### BRIEF:
Look below for the line containing "have hs1 : uIcc"; from there through the line containing "have hn1 : 0", both lines included, please set down each line exactly and nothing else.
☆ ☆ ☆ ☆ ☆ ☆ ☆
import Summits.QuantumFields.YangMills.Theorems.UnitScaleTiltHalvingP1FlatCoreSupplierTopCallBaseTraceFree
import Summits.QuantumFields.YangMills.Theorems.UnitScaleTiltHalvingP1FlatCoreTopTargetRep
import Literature.MathematicalPhysics.QuantumFieldTheory.Balaban1983to89.B8SockHFPCubeMember
import HarnessLib

/-!
# `hP1room` PROGRAMME (LEAD-H BOARD v3 «H = hSupUρ3 ⟸ hMember», (K-site) «top half», `K − n = 1` BRANCH → ★w7): ★★★ THE TOP-STEP ROWS OF ONE SITE FROM THE
# SOCKETS AT THE BASE MEMBER — ✓p652996 `topRows_of_preGauge_base_traceFree` AT N05's CUBE MEMBER OF RECORD, geometry and `hrep` discharged, the [4] letters
# as ONE package: the `k = 1` sibling of ✓p654110 `HalvingHSiteTopRowsOfSockets.siteTopRows_of_sockets`

Route `UnitScaleTilt`, crux K1 child «MinimiserStabilityRegPr» (stmt-QuantumFields-19200), registered stub `stub_halvingStep` (`BirthV10`), display «H = hSupUρ3 ⟸
hMember» (LEAD-H (K-final) ∕ ★★OWNER; per-site composer `siteRows_of_sockets(_base)` over ✓p647313's 22 rows).  Cell `ym3-torus` (HUMAN RULING D-0037: YM₃ on T³ is
ladder rung R3 — NOT d = 4, NOT a mass gap, NOT the Clay problem), width seat `ym-ust-19200-w7` gen 5 (★w3-20520 g6 «w7: k = 1 branch MINE (yours)» 18:11Z).
`--supports stmt-QuantumFields-19200 --as helper`; THEOREMS ONLY (0 `def`, 0 `sorry`); count-neutral; nothing here claims `hSupU`, `hMember`, the stub, the crux or
the gap.

WHAT.  ★★★ `siteTopRows_of_sockets_base` — EXACTLY ✓p654110's statement shape at a member with `k = 1` (binder `(hk1 : k = 1)`, every row written in `k` so the
`K − n = 1` composer instantiates `k := K − n` without rewriting under binders), with the blocks that do not arise at the base member DROPPED: NO group data, NO
Theorem-4 datum (`u₁ := 1`, `U₁ := U′`; the rows `hu₁ hu₁H hW h129 hLan hdat`), NO b9 socket `SB9`, NO Proposition-3 ∕ JOIN ∕ lower-family windows (`hside hC₂ h61 hsmall₁
hcBlo hcAlo hcDAlo hα3 hα4 hsmall hc₃ hsc hα₃' hs₁…hs₇ hprod8 hCblo hCllo`), NO (1.33)∕(1.34)∕Ax∕(1.35) rows — and in their place THE BASE DATUM of ✓p650673∕✓p652996: the chart
one-form `A` Hermitian and `τ`-free with `U′ = e^{iηA}`, `η‖A‖ ≤ 2s` on both bonds `(x, μ)`, `(x − e_μ, μ)` at every `x ∈ Ω 0` (✓`HalvingP1FlatCoreSupplierPreGaugeMember`
`baseDatum_of_preGauge_cubeMember` supplies them at the J3 instance), its two windows `L·(2s) ≤ cA`, `4dL²s ≤ cDA`, `cA ≤ 1∕13`, and `0 ≤ Cb`, `0 ≤ Cl`.  KEPT VERBATIM
(✓p654110's letters at `m + 1 := k`): the site `x₀`, the cube member of record `Ω := cubeFam false L a M′ ρ′ k`, `Λs := cubeLamS L a M′ ρ′ k` (defining equations,
callers write `rfl`), `ha`, `hroomW` (⇒ `hrep` by ✓p642293 `hrep_cubeLamS`; `htower` by lit ✓`htw_cubeLamS`; `hΩ` by lit ✓`hΩ_cubeFam`), the [4] LETTERS + laws +
τ-fields as ONE ∃-PACKAGE `SLetτ`, `hCbρ hClB`, the charted iterate `W₁` and F3's tower `κf` (letters), the torus target block `th hτ hth hthk hthlo haxT hthτ`
[(K-DE) ✓p651548 at `k = 1`], the top windows `ha₁' … h106`, the three top rows + `hTopTrace` [(K-DE)].
CONCLUSION = ✓p654110's eight conjuncts at `m + 1 := k = 1` with `rep := lift x₀ + rel x₀`, `y₀ := Bᵏx₀`, `u₁⁻¹ := (1 : Site P.d → 𝔸ˣ)⁻¹` (so the k-generic sizes half
✓p654113 and knit ✓p655738 read it exactly as they read ✓p654110's).
HONEST SCOPE.  By-name instantiation of ✓p652996; nothing of Proposition 5, Theorem 4, [4], `core′` or the stub is proved here.

References: T. Bałaban, CMP **99** (1985) 75–102 [Balaban1985RegularSpaces] (Prop. 5 (1.106)–(1.109) p.94, Thm 4 p.88 («for k = 1»), (1.4)–(1.6) p.77, (1.131)–(1.133) p.99);
CMP **99** (1985) 389–434 [Balaban1985BackgroundPropagators] (Thm 3.1 p.397, (3.25) p.394); CMP **98** (1985) 17–51 [Balaban1985Averaging] ((208)–(214) p.50).
-/

set_option autoImplicit false

noncomputable section

open scoped BigOperators
open NormedSpace
open Complex (I)

namespace Summit.QuantumFields.YangMills.Theorems.HalvingHSiteTopRowsOfSocketsBase

open Literature.MathematicalPhysics.QuantumFieldTheory.Balaban1983to89
open T4Continuum
open MatrixLog (mlog)
open B5Eq118OneStroke (iterBlockOf)
open B7Prop1Explicit (Site e expUnit)
open B7Prop1Local (InBox)
open B7Eq78Linearization (conjR zdBlocking QprimeIter)
open B8Ineq130 (tlo thi)
open B8Ineq132 (covDerivFwd)
open B8Eq119TwistedAxial (bgT)
open B8Eq131Cubes (gs)
open B8Eq131CubesAdmissible (cubeFam)
open B8CubeMemberZd (cubeLamS hΩ_cubeFam)
open B8SockHFPCubeMember (htw_cubeLamS)
open B8Eq184Proof (gaugeExp cfgExp)
open B8Eq182Proof (gAd)
open B8Eq188Proof (frakF3)
open B8Eq140Level (SideTouches)
open B8Eq138LandauZd (covDivB covLap QT)
open B8Eq1117Concrete (XSpace)
open B8Prop5ContractionKLevel (Bd2 Mc Kc)
open B8LambdaSpaceKLevel (wt)
open B8Eq178Averages (Qnl)
open B10Eq27TorusAxialLog (rel axialT)
open B15Eq112TorusCover (lift cover)
open Node00 (coverAt)
open LatticeFieldCalculus (siteAvgIter)
open Summit.QuantumFields.YangMills.Theorems.Prop8ChartDoubleBar (dbarIterU)
open HalvingP1FlatCoreSupplierTopCallBaseTraceFree (topRows_of_preGauge_base_traceFree)
open P1FlatCoreTopTargetRep (hrep_cubeLamS)

variable {P : Params} {𝔸 : Type*} [CStarAlgebra 𝔸] [Nontrivial 𝔸]
-- the summit-side namespace `Summit.NavierStokesRegularity.NavierStokesRegularity.…` (single-conjunct summit,
-- D-0017) repeats a component by design; the dupNamespace linter would flag every declaration.
set_option linter.dupNamespace false

open Set MeasureTheory intervalIntegral Literature.Analysis.FluidPDE Literature.Analysis.FluidPDE.TaoCascade
open Summit.NavierStokesRegularity.NavierStokesRegularity.Theorems
open Summit.NavierStokesRegularity.NavierStokesRegularity.Theorems.RelayFrontStep

namespace Summit.NavierStokesRegularity.NavierStokesRegularity.Cruxes.RelayFrontStep.Window2

/-! ### The flow part -/

variable {τ κ₁ κ₂ : ℝ} {α : Fin 4 → Fin 4 → Fin 4 → ℤ × ℤ × ℤ → ℝ}
  {S₀ F₀ B₀ : Fin 4 → ℤ → ℝ} {S F : Fin 4 → ℤ → ℝ → ℝ}

/-- **Old shell 3 over the hop**: `Σᵢ F_{i,3}(s) ≤ 6e-20` on `[0, τ₁]`, from the time-integrated
relay-flux weight of old shell 2 (`∫u₂² ≤ 1e-11`, `∫|r₂u₂| ≤ 1e-13`) and the start energies above
shell 3. [this file] -/
theorem shell_three_le (h : PseudoFlowOn τ 1 α κ₁ κ₂ S₀ F₀ B₀ S F) (hτ : 0 < τ)
    (hα : IsCancellingCoeff α) (hrows : RelayRows α)
    (hahead : ∀ k : ℤ, 2 ≤ k → ∀ i : Fin 4, i ≠ 3 → F₀ i k ≤ aheadE k)
    (hidle : ∀ k : ℤ, F₀ 3 k ≤ idleE k) {τ₁ : ℝ} (hτ₁ : τ₁ ∈ Icc 0 τ)
    (hI1 : (∫ s in (0 : ℝ)..τ₁, S 1 2 s ^ 2) ≤ 1 / 10 ^ 11)
    (hI2 : (∫ s in (0 : ℝ)..τ₁, |S 2 2 s * S 1 2 s|) ≤ 1 / 10 ^ 13) :
    ∀ s ∈ Icc 0 τ₁, ∑ i, F i 3 s ≤ 6 / 10 ^ 20 := by
  have hsub : Icc 0 τ₁ ⊆ Icc 0 τ := Icc_subset_Icc_right hτ₁.2
  have hS : ∀ i n, ContinuousOn (S i n) (Icc 0 τ₁) :=
    fun i n => (h.contDiffOn_S i n).continuousOn.mono hsub
  -- the weight of old shell 2
  set g : ℝ → ℝ := fun u => 32 * (S 1 2 u ^ 2 + |S 2 2 u * S 1 2 u| / 32) with hg
  have hg_cont : ContinuousOn g (Icc 0 τ₁) :=
    continuousOn_const.mul (((hS 1 2).pow 2).add (((hS 2 2).mul (hS 1 2)).abs.div_const 32))
  have hflux : ∀ u ∈ Icc 0 τ₁,
      (1 + 1 : ℝ) ^ ((5 : ℝ) * (((3 - 1 : ℤ) : ℝ)) / 2) *
        (S 1 (3 - 1) u ^ 2 + |S 2 (3 - 1) u * S 1 (3 - 1) u| / 32) ≤ g u := by
    intro u _
    rw [clock_two, show (3 - 1 : ℤ) = 2 by norm_num]
  have hstep := relay_tail_step h hτ hα hrows 3 (est_nonneg 3)
    (tail_start_le hahead hidle (by norm_num)) hτ₁ hg_cont hflux
  intro s hs
  -- the integral of the weight
  have hs1 : uIcc 0 s ⊆ Icc 0 τ₁ := by rw [uIcc_of_le hs.1]; exact Icc_subset_Icc_right hs.2
  have hi1 : IntervalIntegrable (fun u => S 1 2 u ^ 2) volume 0 τ₁ :=
    (((hS 1 2).pow 2).mono (by rw [uIcc_of_le hτ₁.1])).intervalIntegrable
  have hi2 : IntervalIntegrable (fun u => |S 2 2 u * S 1 2 u|) volume 0 τ₁ :=
    ((((hS 2 2).mul (hS 1 2)).abs).mono (by rw [uIcc_of_le hτ₁.1])).intervalIntegrable
  have hi1s : IntervalIntegrable (fun u => S 1 2 u ^ 2) volume 0 s :=
    (((hS 1 2).pow 2).mono hs1).intervalIntegrable
  have hi2s : IntervalIntegrable (fun u => |S 2 2 u * S 1 2 u|) volume 0 s :=
    ((((hS 2 2).mul (hS 1 2)).abs).mono hs1).intervalIntegrable
  have hm1 : (∫ u in (0 : ℝ)..s, S 1 2 u ^ 2) ≤ 1 / 10 ^ 11 :=
    (intervalIntegral.integral_mono_interval le_rfl hs.1 hs.2
      (Filter.Eventually.of_forall fun u => sq_nonneg _) hi1).trans hI1
  have hm2 : (∫ u in (0 : ℝ)..s, |S 2 2 u * S 1 2 u|) ≤ 1 / 10 ^ 13 :=
    (intervalIntegral.integral_mono_interval le_rfl hs.1 hs.2
      (Filter.Eventually.of_forall fun u => abs_nonneg _) hi2).trans hI2
  have hint : (∫ u in (0 : ℝ)..s, Real.sqrt 2 * g u) =
      Real.sqrt 2 * 32 * ((∫ u in (0 : ℝ)..s, S 1 2 u ^ 2) +
        (1 / 32) * ∫ u in (0 : ℝ)..s, |S 2 2 u * S 1 2 u|) := by
    have : (fun u => Real.sqrt 2 * g u) =
        fun u => Real.sqrt 2 * 32 * (S 1 2 u ^ 2 + (1 / 32) * |S 2 2 u * S 1 2 u|) := by
      funext u; simp only [hg]; ring
    rw [this, intervalIntegral.integral_const_mul, intervalIntegral.integral_add hi1s (hi2s.const_mul _),
      intervalIntegral.integral_const_mul]
  have hsq := hstep s hs
  rw [hint] at hsq
  -- numerics
  have h3 := sqrt_est_three_le
  have hn1 : 0 ≤ ∫ u in (0 : ℝ)..s, S 1 2 u ^ 2 :=
    intervalIntegral.integral_nonneg hs.1 (fun u _ => sq_nonneg (S 1 2 u))
  have hn2 : 0 ≤ ∫ u in (0 : ℝ)..s, |S 2 2 u * S 1 2 u| :=
    intervalIntegral.integral_nonneg hs.1 (fun u _ => abs_nonneg (S 2 2 u * S 1 2 u))
  have hroot : Real.sqrt (∑ i, F i 3 s) ≤ 2449 / 10 ^ 13 := by
    nlinarith [sqrt_two_le, Real.sqrt_nonneg 2, mul_nonneg (Real.sqrt_nonneg 2) hn1,
      mul_nonneg (Real.sqrt_nonneg 2) hn2]
  have hnn : 0 ≤ ∑ i, F i 3 s := Finset.sum_nonneg fun i _ => h.nonneg_F i 3 s (hsub hs)
  have := Real.sqrt_le_left (by norm_num) |>.mp hroot
  linarith [show ((2449 : ℝ) / 10 ^ 13) ^ 2 ≤ 6 / 10 ^ 20 by norm_num]

/-- **Old shell 4 over the hop** (base of the induction): `Σᵢ F_{i,4}(s) ≤ 9·Est 4` on `[0, τ₁]`
(`τ₁ ≤ 8`), from the shell-3 bound and `2^{15/2} ≤ 181.1`. [this file] -/
theorem shell_four_le (h : PseudoFlowOn τ 1 α κ₁ κ₂ S₀ F₀ B₀ S F) (hτ : 0 < τ)
    (hα : IsCancellingCoeff α) (hrows : RelayRows α)
    (hahead : ∀ k : ℤ, 2 ≤ k → ∀ i : Fin 4, i ≠ 3 → F₀ i k ≤ aheadE k)
    (hidle : ∀ k : ℤ, F₀ 3 k ≤ idleE k) {τ₁ : ℝ} (hτ₁ : τ₁ ∈ Icc 0 τ) (hτ₁8 : τ₁ ≤ 8)
    (h3 : ∀ s ∈ Icc 0 τ₁, ∑ i, F i 3 s ≤ 6 / 10 ^ 20) :
    ∀ s ∈ Icc 0 τ₁, ∑ i, F i 4 s ≤ 9 * (2 * (3 * aheadE 4 + idleE 4)) := by
  have hsub : Icc 0 τ₁ ⊆ Icc 0 τ := Icc_subset_Icc_right hτ₁.2
  intro s hs
  have hstep := relay_tail_step_of_energy_le h hτ hα hrows 4 (est_nonneg 4)
    (tail_start_le hahead hidle (by norm_num)) hτ₁ (β := 6 / 10 ^ 20)
    (fun u hu => by rw [show (4 - 1 : ℤ) = 3 by norm_num]; exact h3 u hu) s hs
  have hΛ := clock_three_le
  have hΛ0 : 0 ≤ (1 + 1 : ℝ) ^ ((5 : ℝ) * (((4 - 1 : ℤ) : ℝ)) / 2) :=
    (Real.rpow_pos_of_pos (by norm_num) _).le
  have hs8 : s ≤ 8 := hs.2.trans hτ₁8
  have hincr : Real.sqrt 2 / 2 * ((1 + 1 : ℝ) ^ ((5 : ℝ) * (((4 - 1 : ℤ) : ℝ)) / 2) *
      (65 / 32 * (6 / 10 ^ 20))) * s ≤ 13 / 10 ^ 17 := by
    have h1 : Real.sqrt 2 / 2 * ((1 + 1 : ℝ) ^ ((5 : ℝ) * (((4 - 1 : ℤ) : ℝ)) / 2) *
        (65 / 32 * (6 / 10 ^ 20))) ≤ 14143 / 10000 / 2 * (1811 / 10 * (65 / 32 * (6 / 10 ^ 20))) := by
      have := sqrt_two_le
      have h0 : 0 ≤ Real.sqrt 2 := Real.sqrt_nonneg 2
      nlinarith
    have h2 : 0 ≤ Real.sqrt 2 / 2 * ((1 + 1 : ℝ) ^ ((5 : ℝ) * (((4 - 1 : ℤ) : ℝ)) / 2) *
        (65 / 32 * (6 / 10 ^ 20))) := by positivity
    nlinarith
  have hE := two_sqrt_est_four_ge
  have hroot : Real.sqrt (∑ i, F i 4 s) ≤ 3 * Real.sqrt (2 * (3 * aheadE 4 + idleE 4)) := by
    linarith
  have hnn : 0 ≤ ∑ i, F i 4 s := Finset.sum_nonneg fun i _ => h.nonneg_F i 4 s (hsub hs)
  have hE0 := est_nonneg 4
  calc ∑ i, F i 4 s = Real.sqrt (∑ i, F i 4 s) ^ 2 := (Real.sq_sqrt hnn).symm
    _ ≤ (3 * Real.sqrt (2 * (3 * aheadE 4 + idleE 4))) ^ 2 :=
        pow_le_pow_left₀ (Real.sqrt_nonneg _) hroot 2
    _ = 9 * (2 * (3 * aheadE 4 + idleE 4)) := by
        rw [mul_pow, Real.sq_sqrt hE0]; ring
☆ ☆ ☆ ☆ ☆ ☆ ☆
### EXERCISE OUTPUT:
  have hs1 : uIcc 0 s ⊆ Icc 0 τ₁ := by rw [uIcc_of_le hs.1]; exact Icc_subset_Icc_right hs.2
  have hi1 : IntervalIntegrable (fun u => S 1 2 u ^ 2) volume 0 τ₁ :=
    (((hS 1 2).pow 2).mono (by rw [uIcc_of_le hτ₁.1])).intervalIntegrable
  have hi2 : IntervalIntegrable (fun u => |S 2 2 u * S 1 2 u|) volume 0 τ₁ :=
    ((((hS 2 2).mul (hS 1 2)).abs).mono (by rw [uIcc_of_le hτ₁.1])).intervalIntegrable
  have hi1s : IntervalIntegrable (fun u => S 1 2 u ^ 2) volume 0 s :=
    (((hS 1 2).pow 2).mono hs1).intervalIntegrable
  have hi2s : IntervalIntegrable (fun u => |S 2 2 u * S 1 2 u|) volume 0 s :=
    ((((hS 2 2).mul (hS 1 2)).abs).mono hs1).intervalIntegrable
  have hm1 : (∫ u in (0 : ℝ)..s, S 1 2 u ^ 2) ≤ 1 / 10 ^ 11 :=
    (intervalIntegral.integral_mono_interval le_rfl hs.1 hs.2
      (Filter.Eventually.of_forall fun u => sq_nonneg _) hi1).trans hI1
  have hm2 : (∫ u in (0 : ℝ)..s, |S 2 2 u * S 1 2 u|) ≤ 1 / 10 ^ 13 :=
    (intervalIntegral.integral_mono_interval le_rfl hs.1 hs.2
      (Filter.Eventually.of_forall fun u => abs_nonneg _) hi2).trans hI2
  have hint : (∫ u in (0 : ℝ)..s, Real.sqrt 2 * g u) =
      Real.sqrt 2 * 32 * ((∫ u in (0 : ℝ)..s, S 1 2 u ^ 2) +
        (1 / 32) * ∫ u in (0 : ℝ)..s, |S 2 2 u * S 1 2 u|) := by
    have : (fun u => Real.sqrt 2 * g u) =
        fun u => Real.sqrt 2 * 32 * (S 1 2 u ^ 2 + (1 / 32) * |S 2 2 u * S 1 2 u|) := by
      funext u; simp only [hg]; ring
    rw [this, intervalIntegral.integral_const_mul, intervalIntegral.integral_add hi1s (hi2s.const_mul _),
      intervalIntegral.integral_const_mul]
  have hsq := hstep s hs
  rw [hint] at hsq
  -- numerics
  have h3 := sqrt_est_three_le
  have hn1 : 0 ≤ ∫ u in (0 : ℝ)..s, S 1 2 u ^ 2 :=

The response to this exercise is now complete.